After saying goodbye to the shiekh we carried on to a block of streets littered with armed men. Some were tattooed looking thugs while others were dressed in an Islamic fashion. Here we heard the constant rattle of gunfire as fighters took turns popping out from behind building corners to fire off a few rounds. Oddly, I can't pinpoint one time where gunfire came in the direction of the fighters near us, though an empty shell dispensed from a Tabbaneh fighter firing a few feet from us bounced and hit the photographer in his bald head.

Whenever faced with the query of which local figure they answer to, the fighters said no one. They were adamant that they bought their own rifles and their own ammunition. They said a basic rifle costs $2,000. Not taking into account more pricy weaponry, of which many were on display, more than 75% of households in Tabbaneh make under $500 a month. They did however to fire off a few rounds so we could take photographs of them in action. Since a box of ammo is 35,000 LL (around $23) it would only cost us $300-400. We were told that local media often takes such deals but we still declined.

At one point, fighters and locals started screaming that the army was coming and began running for cover. At this point, the photographer and I looked at each other and asked, "Should we run?!"

Our fixer was walking behind us in a cool strut and never changed expression. The photographer and I exchanged glances maybe three or four times, both of us sporting a smile of stupidity and confusion, before we jogged into a shop.

The fighters were under the impression that the army was trying to overrun Tabbaneh and wipe out all the fighters and Islamic factions. In fact, the bulk of the fighting over the last few days seems to have been between the men of Tabbaneh and the army with a sprinkling of sniper fire from Jabal Mohsen mixed in.

It's a widely circulated rumor among the Sunni community in Lebanon that the Army targets Sunnis. This rumor has spread deep throughout Tabbaneh and now this idea is ingrained in the minds of the fighters there. I've also heard rumors that Tabbaneh is sick of the media. The locals feel that nothing has changed despite dozens of media outlets frequenting Tabbaneh over the last year.

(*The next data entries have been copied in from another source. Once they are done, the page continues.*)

/-!
# T1/T2 in the dipole sector `ℓ = 1`, III: the two bootstrap rounds — log growth and the log-modulus of the
# dipole profile (helper `t12_dipole_T1` of the line `birth`, crux `TwoClocks.EquilibriumFastWindowLD`,
# stmt-AtomisticToContinuum-14440; §5 ASSEMBLY, sector `ℓ = 1`, of the registered analytic sub-goal
# `t12_logLinearPreimage_and_dipoleModulus`)

Continuation of `…T12DipoleT1B` (notation from there). The unified defect bound `t12_dipole_eulerDefect` is run
twice:

* `norm_dipoleEulerDefect_le_log`, `dipole_round_one` — ROUND 1: a priori `‖Φ(t)‖ ≤ 12A(1+t)(1+log(1+t))` on
  `[1, ∞)` (lin-log class, `(1+s)² ≤ 4s²`), so `‖γ(s)‖ ≤ Γ₁(1 + log(1+s))`, `Γ₁ = (405984 + 2J₆)A + 2C_g`, and
  `euler_dipole_logSqGrowth` (`s₀ = 1`) gives `‖Φ(s)‖ ≤ 48A + 5Γ₁(1 + log(1+s))²` on `[1, ∞)`;
* `logWeight_sq_le`, `logSqWeight_class`, `norm_dipoleEulerDefect_le_const` — ROUND 2: the squared-log class has
  polynomial increment `n = 2` and `(1 + log(1+s))²(1+s) ≤ 4(1+s)² ≤ 16s²`, so `γ` is BOUNDED on `[1, ∞)`:
  `‖γ(s)‖ ≤ Γ₂ = 135168 m₂ + (480 + 2J₆)A + 2C_g`, `m₂ = 48A + 5Γ₁`;
* `dipole_T1T2_profile` — `euler_dipole_norm_le` / `euler_dipole_logModulus` with the bounded defect:
  `‖Φ(s)‖ ≤ κ(A + C_g)(1 + log(1+s))` (`s ≥ 1`), `|⟪Φ(|x|), x⟫| ≤ κ(A + C_g)(1+|x|)(1 + log(1+|x|))` (all `x`),
  `‖Φ(r) - Φ(S)‖ ≤ κ(A + C_g)(1 + log(S/r))` (`1 ≤ r ≤ S`), `κ = 2·10¹²(1 + J₆)` absolute;
* the registered **`t12_dipole_T1`** — for `ψ` continuous with `|ψ| ≤ A(1+|v|²)(1+log(1+|v|²))`, `ψ ⊥_M` the
  collision invariants, `Lψ = g` pointwise, `|g| ≤ C_g(1+|v|²)` (the conclusions of
  `t12_logQuadraticPreimage_of_quadraticData`, `A = C·C_g`): T1 in the sector `ℓ = 1`,
  `‖dipoleProfile ψ s‖ ≤ c(A + C_g)(1 + log(1+s))` (`s ≥ 1`), `|Π₁ψ(v)| ≤ c(A + C_g)(1+|v|)(1 + log(1+|v|))`
  (all `v`), and T2, `‖dipoleProfile ψ r - dipoleProfile ψ S‖ ≤ c(A + C_g)(1 + log(S/r))` (`1 ≤ r ≤ S`) — along
  `Φ = dipoleProfile ψ` (`sectorEquation_dipolePart`, Z4 `t12_dipolePart_orthogonal_collisionInvariants`,
  `norm_dipoleProfile_le_radial`, `continuousOn_dipoleProfile`).

The `ℓ = 1` log-resonance is the true growth (T1 cannot be improved to `O(|v|)`); as `r → 0` no uniform modulus
holds for merely continuous data (`Φ(r)` may blow up like `r^{-1/2}`), whence `1 ≤ r`. [folklore] (Grad 1963 §4;
Cercignani–Illner–Pulvirenti 1994 §7.2; plan §5 of the line `birth`.)
-/

noncomputable section

open MeasureTheory ProbabilityTheory Real Set Filter Metric
open scoped ENNReal BigOperators InnerProductSpace

namespace Summit.AtomisticToContinuum.HydrodynamicLimit.Theorems.ClampedCorrectorBirth

open Literature.Analysis.FluidPDE Literature.MathematicalPhysics.KineticTheory
open Literature.Analysis.UnboundedOperators Literature.Probability.Distributions

/-! ### Weights of the `ℓ = 1` bootstrap -/

/-- `(1 + log(1+s))² ≤ 4(1+s)` for `0 ≤ s` (`log x ≤ 2(√x - 1)`). [folklore] -/
theorem logWeight_sq_le {s : ℝ} (hs : 0 ≤ s) : (1 + Real.log (1 + s)) ^ 2 ≤ 4 * (1 + s) := by
  have h1 : Real.log (Real.sqrt (1 + s)) ≤ Real.sqrt (1 + s) - 1 :=
    Real.log_le_sub_one_of_pos (Real.sqrt_pos.2 (by linarith))
  rw [Real.log_sqrt (by linarith)] at h1
  have h2 : Real.sqrt (1 + s) ^ 2 = 1 + s := Real.sq_sqrt (by linarith)
  have h3 : 1 ≤ Real.sqrt (1 + s) := by
    have := Real.sqrt_le_sqrt (by linarith : (1:ℝ) ≤ 1 + s)
    rwa [Real.sqrt_one] at this
  have h0 : 0 ≤ Real.log (1 + s) := Real.log_nonneg (by linarith)
  have h4 : 1 + Real.log (1 + s) ≤ 2 * Real.sqrt (1 + s) - 1 := by linarith
  have h5 : (1 + Real.log (1 + s)) ^ 2 ≤ (2 * Real.sqrt (1 + s) - 1) ^ 2 :=
    pow_le_pow_left₀ (by linarith) h4 2
  nlinarith [h2, h3, h5]

/-- **The squared-log weight** `W(t) = (1 + log(1+t))²` is in the weight class of `…T12GainDipoleGrowthB` with
`n = 2`: nondecreasing and `≥ 1` on `[0, ∞)`, `W(s+t) ≤ W(s)(1+t)²` (square of `logWeight_class`). [folklore] -/
theorem logSqWeight_class :
    (∀ a b : ℝ, 0 ≤ a → a ≤ b → (1 + Real.log (1 + a)) ^ 2 ≤ (1 + Real.log (1 + b)) ^ 2) ∧
      (∀ a : ℝ, 0 ≤ a → 1 ≤ (1 + Real.log (1 + a)) ^ 2) ∧
      ∀ s t : ℝ, 0 ≤ s → 0 ≤ t →
        (1 + Real.log (1 + (s + t))) ^ 2 ≤ (1 + Real.log (1 + s)) ^ 2 * (1 + t) ^ 2 := by
  obtain ⟨h1, h2, h3⟩ := logWeight_class
  refine ⟨fun a b ha hab => pow_le_pow_left₀ (zero_le_one.trans (h2 a ha)) (h1 a b ha hab) 2,
    fun a ha => one_le_pow₀ (h2 a ha), fun s t hs ht => ?_⟩
  rw [← mul_pow]
  have h := h3 s t hs ht
  rw [pow_one] at h
  exact pow_le_pow_left₀ (zero_le_one.trans (h2 _ (by positivity))) h 2

/-! ### Round 1: the lin-log class has a log defect; squared-log growth -/

section Rounds

variable {Φ : ℝ → EuclideanSpace ℝ (Fin 3)} {A Cg : ℝ} {Gd : EuclideanSpace ℝ (Fin 3) → ℝ}

/-- **Round-1 defect.** A priori `‖Φ(t)‖ ≤ 12A(1+t)(1+log(1+t))` on `[1, ∞)` (lin-log class, `n = 2`), so
`t12_dipole_eulerDefect` gives `‖(4/s⁴)Ψ(s) - Φ(s)‖ ≤ Γ₁(1 + log(1+s))` on `[1, ∞)`,
`Γ₁ = (405984 + 2J₆)A + 2C_g` (`8448·12·4 = 405504`, `(1+s)² ≤ 4s²`). [folklore] -/
theorem norm_dipoleEulerDefect_le_log (hΦm : Measurable Φ)
    (hΦA : ∀ s, 0 < s → s * ‖Φ s‖ ≤ 3 * A * ((1 + s ^ 2) * (1 + Real.log (1 + s ^ 2))))
    (horth : ∀ φ ∈ collisionInvariants (EuclideanSpace ℝ (Fin 3)),
      maxwellianInner (fun x : EuclideanSpace ℝ (Fin 3) => ⟪Φ ‖x‖, x⟫_ℝ) φ = 0)
    (hCg : 0 ≤ Cg) (hG : ∀ v : EuclideanSpace ℝ (Fin 3), |Gd v| ≤ 3 * Cg * (1 + ‖v‖ ^ 2))
    (hS : ∀ v : EuclideanSpace ℝ (Fin 3), collisionFrequency v * ⟪Φ ‖v‖, v⟫_ℝ =
      gainTerm (fun x : EuclideanSpace ℝ (Fin 3) => ⟪Φ ‖x‖, x⟫_ℝ) v -
        lossTerm (fun x : EuclideanSpace ℝ (Fin 3) => ⟪Φ ‖x‖, x⟫_ℝ) v - Gd v)
    {s : ℝ} (hs : 1 ≤ s) :
    ‖(4 / s ^ 4) • (∫ t in (0:ℝ)..s, t ^ 3 • Φ t) - Φ s‖ ≤
      ((405984 + 2 * ∫ w, (1 + ‖w‖) ^ 6 ∂stdGaussian (EuclideanSpace ℝ (Fin 3))) * A + 2 * Cg) *
        (1 + Real.log (1 + s)) := by
  obtain ⟨J, hJ0, hJ⟩ : ∃ J : ℝ, 0 ≤ J ∧ (∫ w, (1 + ‖w‖) ^ 6 ∂stdGaussian (EuclideanSpace ℝ (Fin 3))) = J :=
    ⟨_, integral_nonneg fun w => by positivity, rfl⟩
  obtain ⟨hA, -, -, -, hLL, -, -⟩ := dipoleField_apriori hΦA
  obtain ⟨w1, w2, w3⟩ := logLinearWeight_class
  have h := t12_dipole_eulerDefect Φ Gd _ A Cg (12 * A) hΦm hΦA horth w1 w2 w3 (by positivity) hLL hCg hG hS s hs
  rw [hJ] at h ⊢
  refine h.trans ?_
  have hLg1 : 1 ≤ 1 + Real.log (1 + s) := one_le_one_add_log_one_add (by linarith)
  have h1 : (1 + s) * (1 + Real.log (1 + s)) * (1 + s) / s ^ 2 ≤ 4 * (1 + Real.log (1 + s)) := by
    rw [div_le_iff₀ (by positivity)]
    have : (1 + s) * (1 + s) ≤ 4 * s ^ 2 := by nlinarith
    nlinarith
  have hR0 : 0 ≤ (480 + 2 * J) * A + 2 * Cg := by positivity
  calc 8448 * (12 * A) * ((1 + s) * (1 + Real.log (1 + s)) * (1 + s) / s ^ 2) + ((480 + 2 * J) * A + 2 * Cg)
      ≤ 8448 * (12 * A) * (4 * (1 + Real.log (1 + s))) + ((480 + 2 * J) * A + 2 * Cg) * (1 + Real.log (1 + s)) :=
        add_le_add (mul_le_mul_of_nonneg_left h1 (by positivity)) (le_mul_of_one_le_right hR0 hLg1)
    _ = ((405984 + 2 * J) * A + 2 * Cg) * (1 + Real.log (1 + s)) := by ring

/-- **Round 1 of the `ℓ = 1` bootstrap (squared-log growth).** Under the hypotheses of `t12_dipole_eulerDefect`
(a-priori class `A`, data `C_g`) and continuity of `Φ` on `(0, ∞)`: for `s ≥ 1`,
`‖Φ(s)‖ ≤ 48A + 5Γ₁(1 + log(1+s))²`, `Γ₁ = (405984 + 2J₆)A + 2C_g` — the log defect of
`norm_dipoleEulerDefect_le_log` fed to `euler_dipole_logSqGrowth` (`s₀ = 1`, `‖Ψ(1)‖ ≤ 12A`). [folklore] -/
theorem dipole_round_one (hΦm : Measurable Φ) (hΦc : ContinuousOn Φ (Ioi 0))
    (hΦA : ∀ s, 0 < s → s * ‖Φ s‖ ≤ 3 * A * ((1 + s ^ 2) * (1 + Real.log (1 + s ^ 2))))
    (horth : ∀ φ ∈ collisionInvariants (EuclideanSpace ℝ (Fin 3)),
      maxwellianInner (fun x : EuclideanSpace ℝ (Fin 3) => ⟪Φ ‖x‖, x⟫_ℝ) φ = 0)
    (hCg : 0 ≤ Cg) (hG : ∀ v : EuclideanSpace ℝ (Fin 3), |Gd v| ≤ 3 * Cg * (1 + ‖v‖ ^ 2))
    (hS : ∀ v : EuclideanSpace ℝ (Fin 3), collisionFrequency v * ⟪Φ ‖v‖, v⟫_ℝ =
      gainTerm (fun x : EuclideanSpace ℝ (Fin 3) => ⟪Φ ‖x‖, x⟫_ℝ) v -
        lossTerm (fun x : EuclideanSpace ℝ (Fin 3) => ⟪Φ ‖x‖, x⟫_ℝ) v - Gd v)
    {s : ℝ} (hs : 1 ≤ s) :
    ‖Φ s‖ ≤ 48 * A + 5 * ((405984 + 2 * ∫ w, (1 + ‖w‖) ^ 6 ∂stdGaussian (EuclideanSpace ℝ (Fin 3))) * A + 2 * Cg) *
      (1 + Real.log (1 + s)) ^ 2 := by
  obtain ⟨hint, hI⟩ := cubeMoment_one_le hΦm hΦA
  have hγ : ∀ s, (1:ℝ) ≤ s → ‖(4 / s ^ 4) • (∫ t in (0:ℝ)..s, t ^ 3 • Φ t) - Φ s‖ ≤
      ((405984 + 2 * ∫ w, (1 + ‖w‖) ^ 6 ∂stdGaussian (EuclideanSpace ℝ (Fin 3))) * A + 2 * Cg) *
        (1 + Real.log (1 + s)) := fun s hs => norm_dipoleEulerDefect_le_log hΦm hΦA horth hCg hG hS hs
  have hE : ∀ s, (1:ℝ) ≤ s → Φ s = (4 / s ^ 4) • (∫ t in (0:ℝ)..s, t ^ 3 • Φ t) -
      ((4 / s ^ 4) • (∫ t in (0:ℝ)..s, t ^ 3 • Φ t) - Φ s) := fun s _ => (sub_sub_cancel _ _).symm
  have h := (euler_dipole_logSqGrowth le_rfl hΦc hint hγ hE).1 s hs
  simp only [one_pow, div_one] at h
  linarith

/-! ### Round 2: the squared-log class has a bounded defect; T1 and T2 for the profile -/

/-- **Round-2 defect.** Once `‖Φ(t)‖ ≤ m₂(1 + log(1+t))²` on `[1, ∞)` (squared-log class, `n = 2`,
`logSqWeight_class`), the defect is BOUNDED: `‖(4/s⁴)Ψ(s) - Φ(s)‖ ≤ 135168 m₂ + (480 + 2J₆)A + 2C_g` on `[1, ∞)`
(`(1 + log(1+s))²(1+s) ≤ 4(1+s)² ≤ 16s²`, `8448·16 = 135168`). [folklore] -/
theorem norm_dipoleEulerDefect_le_const (hΦm : Measurable Φ)
    (hΦA : ∀ s, 0 < s → s * ‖Φ s‖ ≤ 3 * A * ((1 + s ^ 2) * (1 + Real.log (1 + s ^ 2))))
    (horth : ∀ φ ∈ collisionInvariants (EuclideanSpace ℝ (Fin 3)),
      maxwellianInner (fun x : EuclideanSpace ℝ (Fin 3) => ⟪Φ ‖x‖, x⟫_ℝ) φ = 0)
    (hCg : 0 ≤ Cg) (hG : ∀ v : EuclideanSpace ℝ (Fin 3), |Gd v| ≤ 3 * Cg * (1 + ‖v‖ ^ 2))
    (hS : ∀ v : EuclideanSpace ℝ (Fin 3), collisionFrequency v * ⟪Φ ‖v‖, v⟫_ℝ =
      gainTerm (fun x : EuclideanSpace ℝ (Fin 3) => ⟪Φ ‖x‖, x⟫_ℝ) v -
        lossTerm (fun x : EuclideanSpace ℝ (Fin 3) => ⟪Φ ‖x‖, x⟫_ℝ) v - Gd v)
    {m₂ : ℝ} (hm₂ : 0 ≤ m₂) (hΦ2 : ∀ t, 1 ≤ t → ‖Φ t‖ ≤ m₂ * (1 + Real.log (1 + t)) ^ 2)
    {s : ℝ} (hs : 1 ≤ s) :
    ‖(4 / s ^ 4) • (∫ t in (0:ℝ)..s, t ^ 3 • Φ t) - Φ s‖ ≤
      135168 * m₂ + ((480 + 2 * ∫ w, (1 + ‖w‖) ^ 6 ∂stdGaussian (EuclideanSpace ℝ (Fin 3))) * A + 2 * Cg) := by
  obtain ⟨w1, w2, w3⟩ := logSqWeight_class
  have h := t12_dipole_eulerDefect Φ Gd _ A Cg m₂ hΦm hΦA horth w1 w2 w3 hm₂ hΦ2 hCg hG hS s hs
  refine h.trans (add_le_add ?_ le_rfl)
  have h1 : (1 + Real.log (1 + s)) ^ 2 * (1 + s) / s ^ 2 ≤ 16 := by
    rw [div_le_iff₀ (by positivity)]
    have h2 := logWeight_sq_le (by linarith : (0:ℝ) ≤ s)
    have h3 : 4 * (1 + s) * (1 + s) ≤ 16 * s ^ 2 := by nlinarith
    nlinarith
  calc 8448 * m₂ * ((1 + Real.log (1 + s)) ^ 2 * (1 + s) / s ^ 2) ≤ 8448 * m₂ * 16 :=
        mul_le_mul_of_nonneg_left h1 (by positivity)
    _ = 135168 * m₂ := by ring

Yesterday, we left because as the conflict heated up so did the tempers of armed men. Upon seeing our friend's camera, one fighter became confrontational and said that if any photos were taken he would break the camera.

A friend from Tripoli told me this evening that for numerous reasons "the fighters are out of control." As of now I'm supposed to head back up tomorrow morning. Will add more then...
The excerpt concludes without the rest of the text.